La première étape cruciale est pour les entrepreneurs d’admettre qu’ils ont probablement peu d’informations sur le marché qu’ils souhaitent explorer, tant du point de vue économique que culturel. Cela va au-delà du simple manque de données économiques. Pour construire une chaîne de valeur adaptée, il est essentiel d’éliminer tout préjugé et d’adopter un regard frais. Une approche «Test & Learn», où l’on teste constamment et apprend des marchés, est une méthode efficace pour acquérir des connaissances précieuses. Réussir une expansion nécessite une présence sur le terrain, une compréhension approfondie des complexités locales et la construction d’une chaîne de valeur solide.

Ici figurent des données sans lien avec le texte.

import Summits.BirchSwinnertonDyer.BirchSwinnertonDyer.Theorems.Rank2ObservatoryCubicFieldM165363PIDa
import HarnessLib

/-!
# BirchSwinnertonDyer — rank ≥ 2 observatory: class number one of the cubic field of `-78 + X + X ^ 2 + X ^ 3` (`Δ = -165363`) — the PID instance

HONEST FRAMING: per-curve certified theorems and census instruments; no claim on BSD in rank ≥ 2.

Companion of the per-FIELD file `Rank2ObservatoryCubicFieldM165363` of the KERNEL-2DESC instrument (design
`b2b-bsdr2-cert-3/KERNEL-2DESC.md` §9e–§9g): collects the per-prime certificate files
(Rank2ObservatoryCubicFieldM165363PIDa) into the certificate `cert` at every prime below the Minkowski certificate
bound and the `IsPrincipalIdealRing (𝓞 K)` instance
(`Rank2Observatory2DescPIDCertB.isPrincipalIdealRing_of_cert_lt`). Split off for file size; generated by the same
generator from the same checked data.
Sorry-free; axioms `propext`, `Classical.choice`, `Quot.sound`.
[cite: Marcus2018, Ch. 3 Thm. 27, Ch. 5 Cor. 2 of Thm. 37]
-/

-- single-conjunct summit: `Summit.BirchSwinnertonDyer.BirchSwinnertonDyer.…` repeats the name by design
set_option linter.dupNamespace false

noncomputable section

open scoped Classical NumberField

open Literature.NumberTheory.NumberFields Polynomial Module NumberField

namespace Summit.BirchSwinnertonDyer.BirchSwinnertonDyer.Rank2Observatory.TwoDescCubic

namespace FieldM165363

/-! ## Class number one -/

/-- The degree-one certificates at all primes below the Minkowski certificate bound `b = 116`
(`64·|Δ| < 799·b²`). [cite: Marcus2018, Ch. 5, Cor. 2 of Thm 37] -/
theorem cert (p : ℕ) (hpb : p < 116) (hp : p.Prime) (ψ : 𝓞 (CubicField 1 1 (-78)) →+* ZMod p) :
    ∃ e : 𝓞 (CubicField 1 1 (-78)), ψ e = 0 ∧ Prime e := by
  have h : p ∈ [2, 3, 5, 7, 11, 13, 17, 19, 23, 29, 31, 37, 41, 43, 47, 53, 59, 61, 67, 71, 73, 79, 83, 89, 97, 101, 103, 107, 109, 113] := (by decide +kernel : ∀ p < 116, p.Prime → p ∈ [2, 3, 5, 7, 11, 13, 17, 19, 23, 29, 31, 37, 41, 43, 47, 53, 59, 61, 67, 71, 73, 79, 83, 89, 97, 101, 103, 107, 109, 113]) p hpb hp
  simp only [List.mem_cons, List.not_mem_nil, or_false] at h
  rcases h with rfl | rfl | rfl | rfl | rfl | rfl | rfl | rfl | rfl | rfl | rfl | rfl | rfl | rfl | rfl | rfl | rfl | rfl | rfl | rfl | rfl | rfl | rfl | rfl | rfl | rfl | rfl | rfl | rfl | rfl
  · exact cert2 ψ
  · exact cert3 ψ
  · exact cert5 ψ
  · exact cert7 ψ
  · exact cert11 ψ
  · exact cert13 ψ
  · exact cert17 ψ
  · exact cert19 ψ
  · exact cert23 ψ
  · exact cert29 ψ
  · exact cert31 ψ
  · exact cert37 ψ
  · exact cert41 ψ
  · exact cert43 ψ
  · exact cert47 ψ
  · exact cert53 ψ
  · exact cert59 ψ
  · exact cert61 ψ
  · exact cert67 ψ
  · exact cert71 ψ
  · exact cert73 ψ
  · exact cert79 ψ
  · exact cert83 ψ
  · exact cert89 ψ
  · exact cert97 ψ
  · exact cert101 ψ
  · exact cert103 ψ
  · exact cert107 ψ
  · exact cert109 ψ
  · exact cert113 ψ

/-- `𝓞 K` is a PID: `|Δ| = 165363`, `64·|Δ| < 799·116²` so the Minkowski bound is `< 116`, and every
prime ideal of norm `< 116` is principal by the degree-one certificates (`Rank2Observatory2DescPIDCertB`).
[cite: Marcus2018, Ch. 5, Cor. 2 of Thm 37] -/
instance : IsPrincipalIdealRing (𝓞 (CubicField 1 1 (-78))) :=
  isPrincipalIdealRing_of_cert_lt irreducible aeval_α finrank_eq (b := 116) (by rw [disc_eq]; norm_num) cert

end FieldM165363

end Summit.BirchSwinnertonDyer.BirchSwinnertonDyer.Rank2Observatory.TwoDescCubic

end
/-- **Recoverability of the final lattice of Thm. 5.1** (the hypothesis `Recoverable` of
`le_intSqNorm_padCols` / `padCols_mulVec_eq_zero`, `KhotGapInstance.lean`): for `Q, D, q ≥ 1`, a
`{0,1}`-matrix `P`, `s' ∈ {0,1}ʰ` and a row vector `r` with entries in `[0, q)`, the coefficients
`(y ∘ z ∘ y' ∘ j₀) ∘ l₀` of a vector of `finBasis (intBasis Q F P s') r D q` are bounded by
`c₁ · t` whenever the coordinates on the set rows, parity rows, code rows, the universe row `e₀`
and the last row are bounded by `t`, with the explicit distortion
`c₁ = n·Q·(4|S| + 3|Nn| + 5) + 1`, `n` the number of rows of `B_int` (back-substitution:
`z = v_N`, `2y = v_S`, `2Q((inc·y)_{e₀} + j₀) = v_{e₀}`, `Q((Pz)_r + 2y'_r) + j₀Qs'_r = v_H`,
`D(r·B_int x + l₀q) = v_last` with `0 ≤ r_i < q`). [folklore] -/
theorem recoverable_finBasis_intBasis {Q : ℤ} (hQ : 1 ≤ Q) (F : S → Finset U) {P : Matrix H Nn ℤ}
    (hP01 : ∀ r i, P r i = 0 ∨ P r i = 1) {s' : H → ℤ} (hs01 : ∀ r, s' r = 0 ∨ s' r = 1)
    {rrow : (U ⊕ S) ⊕ (H ⊕ Nn) → ℤ} {q : ℤ} (hq : 1 ≤ q) (hr : ∀ i, 0 ≤ rrow i ∧ rrow i < q)
    {D : ℤ} (hD : 1 ≤ D) (e₀ : U) :
    Recoverable (finBasis (intBasis Q F P s') rrow D q) (basePad e₀)
      (Fintype.card ((U ⊕ S) ⊕ (H ⊕ Nn)) * Q * (4 * Fintype.card S + 3 * Fintype.card Nn + 5) + 1) := by
  intro x' t ht
  -- decompose the coefficient vector
  have hx'eq : x' = Sum.elim (x' ∘ Sum.inl) (fun _ => x' (Sum.inr ())) := by
    funext i; rcases i with i | ⟨⟩ <;> rfl
  set x := x' ∘ Sum.inl with hxdef
  set l₀ := x' (Sum.inr ()) with hl₀def
  set y : S → ℤ := fun j => x (Sum.inl (Sum.inl j)) with hydef
  set z : Nn → ℤ := fun i => x (Sum.inl (Sum.inr (Sum.inl i))) with hzdef
  set y' : H → ℤ := fun r => x (Sum.inl (Sum.inr (Sum.inr r))) with hy'def
  set j₀ : ℤ := x (Sum.inr ()) with hj₀def
  have hxparts : x = intCoeff y z y' j₀ := intCoeff_parts x
  set w := intBasis Q F P s' *ᵥ x with hwdef
  have hv : finBasis (intBasis Q F P s') rrow D q *ᵥ x' =
      Sum.elim w fun _ => D * (rrow ⬝ᵥ w + l₀ * q) := by
    rw [hx'eq, finBasis_mulVec]
  obtain ⟨hU0, hS0, hH0, hN0⟩ := intBasis_mulVec_coords Q F P s' y z y' j₀
  rw [← hxparts] at hU0 hS0 hH0 hN0
  have hU : ∀ e, w (Sum.inl (Sum.inl e)) = 2 * (Q * (incidence F *ᵥ y) e + j₀ * Q) := hU0
  have hS : ∀ j, w (Sum.inl (Sum.inr j)) = 2 * y j := hS0
  have hH : ∀ r, w (Sum.inr (Sum.inl r)) = Q * ((P *ᵥ z) r + 2 * y' r) + j₀ * (Q * s' r) := hH0
  have hN : ∀ i, w (Sum.inr (Sum.inr i)) = z i := hN0
  -- the unpadded coordinate bounds
  have hbound : ∀ i, ¬basePad e₀ i → |(Sum.elim w fun _ : Unit => D * (rrow ⬝ᵥ w + l₀ * q)) i| ≤ t :=
    fun i hi => hv ▸ ht i hi
  have hlast : |D * (rrow ⬝ᵥ w + l₀ * q)| ≤ t := hbound (Sum.inr ()) (fun ⟨e, he, _⟩ => by cases he)
  have ht0 : 0 ≤ t := (abs_nonneg _).trans hlast
  have hz : ∀ i, |z i| ≤ t := fun i => by
    have := hbound (Sum.inl (Sum.inr (Sum.inr i))) (fun ⟨e, he, _⟩ => by cases he)
    rwa [Sum.elim_inl, hN i] at this
  have hy : ∀ j, |y j| ≤ t := fun j => by
    have := hbound (Sum.inl (Sum.inl (Sum.inr j))) (fun ⟨e, he, _⟩ => by cases he)
    rw [Sum.elim_inl, hS j] at this
    exact abs_le_of_abs_mul_le (by norm_num) this
  have hj₀ : |j₀| ≤ (Fintype.card S + 1) * t := by
    have := hbound (Sum.inl (Sum.inl (Sum.inl e₀))) (fun ⟨e, he, hne⟩ => by cases he; exact hne rfl)
    rw [Sum.elim_inl, hU e₀] at this
    have h1 : |(incidence F *ᵥ y) e₀ + j₀| ≤ t := by
      have h2 := abs_le_of_abs_mul_le (by norm_num : (1 : ℤ) ≤ 2) this
      rw [show Q * (incidence F *ᵥ y) e₀ + j₀ * Q = Q * ((incidence F *ᵥ y) e₀ + j₀) by ring] at h2
      exact abs_le_of_abs_mul_le hQ h2
    have h3 := abs_incidence_mulVec_le F hy e₀
    have h4 : |j₀| ≤ |(incidence F *ᵥ y) e₀ + j₀| + |(incidence F *ᵥ y) e₀| := by
      have := abs_sub ((incidence F *ᵥ y) e₀ + j₀) ((incidence F *ᵥ y) e₀)
      rwa [add_sub_cancel_left] at this
    nlinarith
  have hy' : ∀ r, |y' r| ≤ (Fintype.card Nn + Fintype.card S + 2) * t := fun r => by
    have := hbound (Sum.inl (Sum.inr (Sum.inl r))) (fun ⟨e, he, _⟩ => by cases he)
    rw [Sum.elim_inl, hH r] at this
    have h1 : |(P *ᵥ z) r + 2 * y' r + j₀ * s' r| ≤ t := by
      rw [show Q * ((P *ᵥ z) r + 2 * y' r) + j₀ * (Q * s' r) = Q * ((P *ᵥ z) r + 2 * y' r + j₀ * s' r) by ring] at this
      exact abs_le_of_abs_mul_le hQ this
    have h2 := abs_P_mulVec_le hP01 hz r
    have h3 : |j₀ * s' r| ≤ (Fintype.card S + 1) * t := by
      rcases hs01 r with h | h <;> simp [h, hj₀]
      positivity
    have h4 : |2 * y' r| ≤ t + Fintype.card Nn * t + (Fintype.card S + 1) * t := by
      have := abs_add_three ((P *ᵥ z) r + 2 * y' r + j₀ * s' r) (-(P *ᵥ z) r) (-(j₀ * s' r))
      rw [abs_neg, abs_neg, show (P *ᵥ z) r + 2 * y' r + j₀ * s' r + -(P *ᵥ z) r + -(j₀ * s' r) = 2 * y' r by ring] at this
      linarith
    rw [abs_mul, abs_two] at h4
    have : (0 : ℤ) ≤ |y' r| := abs_nonneg _
    nlinarith
  -- all coordinates of `w` are at most `G·t / n` … precisely `Q(4|S| + 3|Nn| + 5)·t`
  set M₀ : ℤ := Q * (4 * Fintype.card S + 3 * Fintype.card Nn + 5) with hM₀
  have hcS : (0 : ℤ) ≤ Fintype.card S := Nat.cast_nonneg _
  have hcN : (0 : ℤ) ≤ Fintype.card Nn := Nat.cast_nonneg _
  have hw_le : ∀ i, |w i| ≤ M₀ * t := by
    have hQt : 0 ≤ Q * t := mul_nonneg (by omega) ht0
    have hM₀t : M₀ * t = (Q * t) * (4 * Fintype.card S + 3 * Fintype.card Nn + 5) := by rw [hM₀]; ring
    intro i
    rcases i with (e | j) | (r | i)
    · rw [hU e, abs_mul, abs_two]
      have h1 := abs_incidence_mulVec_le F hy e
      have h2 : |Q * (incidence F *ᵥ y) e + j₀ * Q| ≤ (Q * t) * (2 * Fintype.card S + 1) := by
        calc |Q * (incidence F *ᵥ y) e + j₀ * Q| ≤ |Q * (incidence F *ᵥ y) e| + |j₀ * Q| := abs_add_le _ _
          _ ≤ Q * (Fintype.card S * t) + (Fintype.card S + 1) * t * Q := by
              rw [abs_mul, abs_mul, abs_of_pos (by omega : (0 : ℤ) < Q)]
              gcongr
          _ = (Q * t) * (2 * Fintype.card S + 1) := by ring
      calc 2 * |Q * (incidence F *ᵥ y) e + j₀ * Q| ≤ 2 * ((Q * t) * (2 * Fintype.card S + 1)) := by linarith
        _ = (Q * t) * (4 * Fintype.card S + 2) := by ring
        _ ≤ (Q * t) * (4 * Fintype.card S + 3 * Fintype.card Nn + 5) :=
            mul_le_mul_of_nonneg_left (by linarith) hQt
        _ = M₀ * t := hM₀t.symm
    · rw [hS j, abs_mul, abs_two]
      have hM₀2 : 2 ≤ M₀ := by rw [hM₀]; nlinarith
      calc 2 * |y j| ≤ 2 * t := by linarith [hy j]
        _ ≤ M₀ * t := mul_le_mul_of_nonneg_right hM₀2 ht0
    · rw [hH r]
      have h1 := abs_P_mulVec_le hP01 hz r
      have h2 := hy' r
      have h3 : |j₀ * (Q * s' r)| ≤ (Q * t) * (Fintype.card S + 1) := by
        rcases hs01 r with h | h
        · rw [h]; simp; positivity
        · rw [h, mul_one, abs_mul, abs_of_pos (by omega : (0 : ℤ) < Q)]; nlinarith
      calc |Q * ((P *ᵥ z) r + 2 * y' r) + j₀ * (Q * s' r)|
          ≤ |Q * ((P *ᵥ z) r + 2 * y' r)| + |j₀ * (Q * s' r)| := abs_add_le _ _
        _ ≤ Q * (Fintype.card Nn * t + 2 * ((Fintype.card Nn + Fintype.card S + 2) * t)) +
              (Q * t) * (Fintype.card S + 1) := by
            gcongr
            rw [abs_mul, abs_of_pos (by omega : (0 : ℤ) < Q)]
            gcongr
            calc |(P *ᵥ z) r + 2 * y' r| ≤ |(P *ᵥ z) r| + |2 * y' r| := abs_add_le _ _
              _ ≤ Fintype.card Nn * t + 2 * ((Fintype.card Nn + Fintype.card S + 2) * t) := by
                  rw [abs_mul, abs_two]; gcongr
        _ = (Q * t) * (3 * Fintype.card S + 3 * Fintype.card Nn + 5) := by ring
        _ ≤ (Q * t) * (4 * Fintype.card S + 3 * Fintype.card Nn + 5) :=
            mul_le_mul_of_nonneg_left (by linarith) hQt
        _ = M₀ * t := hM₀t.symm
    · rw [hN i]
      have hM₀1 : 1 ≤ M₀ := by rw [hM₀]; nlinarith
      calc |z i| ≤ t := hz i
        _ = 1 * t := (one_mul t).symm
        _ ≤ M₀ * t := mul_le_mul_of_nonneg_right hM₀1 ht0
  -- the last row: `|l₀| q ≤ t + (q-1)·∑|w_i|`
  have hl₀ : |l₀| ≤ (Fintype.card ((U ⊕ S) ⊕ (H ⊕ Nn)) * M₀ + 1) * t := by
    have h1 : |rrow ⬝ᵥ w + l₀ * q| ≤ t := abs_le_of_abs_mul_le hD hlast
    have h2 : |rrow ⬝ᵥ w| ≤ (q - 1) * (Fintype.card ((U ⊕ S) ⊕ (H ⊕ Nn)) * (M₀ * t)) := by
      simp only [dotProduct]
      calc |∑ i, rrow i * w i| ≤ ∑ i, |rrow i * w i| := Finset.abs_sum_le_sum_abs _ _
        _ ≤ ∑ _i : (U ⊕ S) ⊕ (H ⊕ Nn), (q - 1) * (M₀ * t) := Finset.sum_le_sum fun i _ => by
            rw [abs_mul, abs_of_nonneg (hr i).1]
            have : rrow i ≤ q - 1 := by have := (hr i).2; omega
            exact mul_le_mul this (hw_le i) (abs_nonneg _) (by omega)
        _ = (q - 1) * (Fintype.card ((U ⊕ S) ⊕ (H ⊕ Nn)) * (M₀ * t)) := by
            rw [Finset.sum_const, nsmul_eq_mul, Finset.card_univ]; ring
    have h3 : |l₀ * q| ≤ t + (q - 1) * (Fintype.card ((U ⊕ S) ⊕ (H ⊕ Nn)) * (M₀ * t)) := by
      have := abs_sub (rrow ⬝ᵥ w + l₀ * q) (rrow ⬝ᵥ w)
      rw [add_sub_cancel_left] at this
      linarith
    rw [abs_mul, abs_of_pos (by omega : (0 : ℤ) < q)] at h3
    -- `|l₀| q ≤ t + (q-1) n M₀ t ≤ q (n M₀ + 1) t`
    have hM₀0 : 0 ≤ M₀ := by rw [hM₀]; positivity
    have hnM : (0 : ℤ) ≤ Fintype.card ((U ⊕ S) ⊕ (H ⊕ Nn)) * (M₀ * t) := by positivity
    have htq : t ≤ t * q := le_mul_of_one_le_right ht0 hq
    have hX : (q - 1) * (Fintype.card ((U ⊕ S) ⊕ (H ⊕ Nn)) * (M₀ * t)) ≤
        q * (Fintype.card ((U ⊕ S) ⊕ (H ⊕ Nn)) * (M₀ * t)) :=
      mul_le_mul_of_nonneg_right (by linarith) hnM
    have h4 : |l₀| * q ≤ ((Fintype.card ((U ⊕ S) ⊕ (H ⊕ Nn)) * M₀ + 1) * t) * q := by
      calc |l₀| * q ≤ t + (q - 1) * (Fintype.card ((U ⊕ S) ⊕ (H ⊕ Nn)) * (M₀ * t)) := h3
        _ ≤ t * q + q * (Fintype.card ((U ⊕ S) ⊕ (H ⊕ Nn)) * (M₀ * t)) := add_le_add htq hX
        _ = ((Fintype.card ((U ⊕ S) ⊕ (H ⊕ Nn)) * M₀ + 1) * t) * q := by ring
    exact le_of_mul_le_mul_right h4 (by omega)
  -- conclude for every coefficient
  have hbig : ∀ c, |x' c| ≤ (Fintype.card ((U ⊕ S) ⊕ (H ⊕ Nn)) * M₀ + 1) * t := by
    have hM₀1 : (Fintype.card Nn + Fintype.card S + 2) * t ≤ (Fintype.card ((U ⊕ S) ⊕ (H ⊕ Nn)) * M₀ + 1) * t := by
      have hn1 : (1 : ℤ) ≤ Fintype.card ((U ⊕ S) ⊕ (H ⊕ Nn)) := by
        have : 0 < Fintype.card ((U ⊕ S) ⊕ (H ⊕ Nn)) := Fintype.card_pos_iff.2 ⟨Sum.inl (Sum.inl e₀)⟩
        exact_mod_cast this
      have hM₀0 : 0 ≤ M₀ := by rw [hM₀]; positivity
      have hle : (Fintype.card Nn + Fintype.card S + 2 : ℤ) ≤ M₀ := by rw [hM₀]; nlinarith
      have hnM : M₀ ≤ Fintype.card ((U ⊕ S) ⊕ (H ⊕ Nn)) * M₀ := le_mul_of_one_le_left hM₀0 hn1
      exact mul_le_mul_of_nonneg_right (by linarith) ht0
    intro c
    rcases c with (((j | (i | r))) | u) | u
    · exact (hy j).trans (by nlinarith [hM₀1])
    · exact (hz i).trans (by nlinarith [hM₀1])
    · exact (hy' r).trans hM₀1
    · rcases u; exact hj₀.trans (by nlinarith [hM₀1])
    · rcases u; exact hl₀
  intro c
  rw [hM₀] at hbig
  convert hbig c using 2
  ring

Pourriez-vous donner un exemple de construction d’une chaîne de valeur propre?
Prenons l’exemple de Kwely, une startup sénégalaise. L’entrepreneure a vendu quatre entreprises aux États-Unis par le passé. Son idée initiale était de créer une place de marché B2B pour vendre des produits africains à l’étranger. Cependant, une fois sur le terrain, elle a
découvert que les produits artisanaux sénégalais étaient difficiles à vendre aux États-Unis. Elle a créé alors une entreprise de packaging et de design, a développé une marque attrayante pour le marché américain, et a établi une entreprise de facilitation logistique qui fournissait des crédits pour aider les vendeurs. Elle a même créé une succursale aux États-Unis pour faciliter les opérations là-bas. Comprenant que les vendeurs américains n’étaient pas familiers avec les produits africains, elle a dû former une équipe aux États-Unis pour éduquer le marché, tout en développant des services connexes. Ce cas souligne l’importance de comprendre que construire sa propre chaîne implique souvent la création d’infrastructures et de services supplémentaires qui peuvent ne pas sembler directement liés à la proposition de valeur initiale. L’adaptabilité et la créativité dans la construction de cette chaîne de valeur sont essentielles pour réussir dans des environnements complexes et en mutation rapide.
Comment évaluez-vous actuellement l’efficacité des structures d’accompagnement dans l’écosystème?
Il est crucial d’élargir l’évaluation au-delà des startups, car ces structures, souvent désignées comme des “startup support organizations”, ont un impact étendu. En s’impliquant activement dans la construction de l’écosystème, l’éducation et la formation, elles touchent des populations qui ne sont pas nécessairement destinées à créer des entreprises à court terme. De plus, elles accompagnent non seulement les startups à fort potentiel de croissance, mais également les petites et moyennes entreprises, les micro-entreprises et même les entrepreneurs cherchant simplement à survivre dans leur activité. Cependant, ces acteurs sont souvent évalués selon des critères inadaptés, ce qui peut fausser leur véritable impact.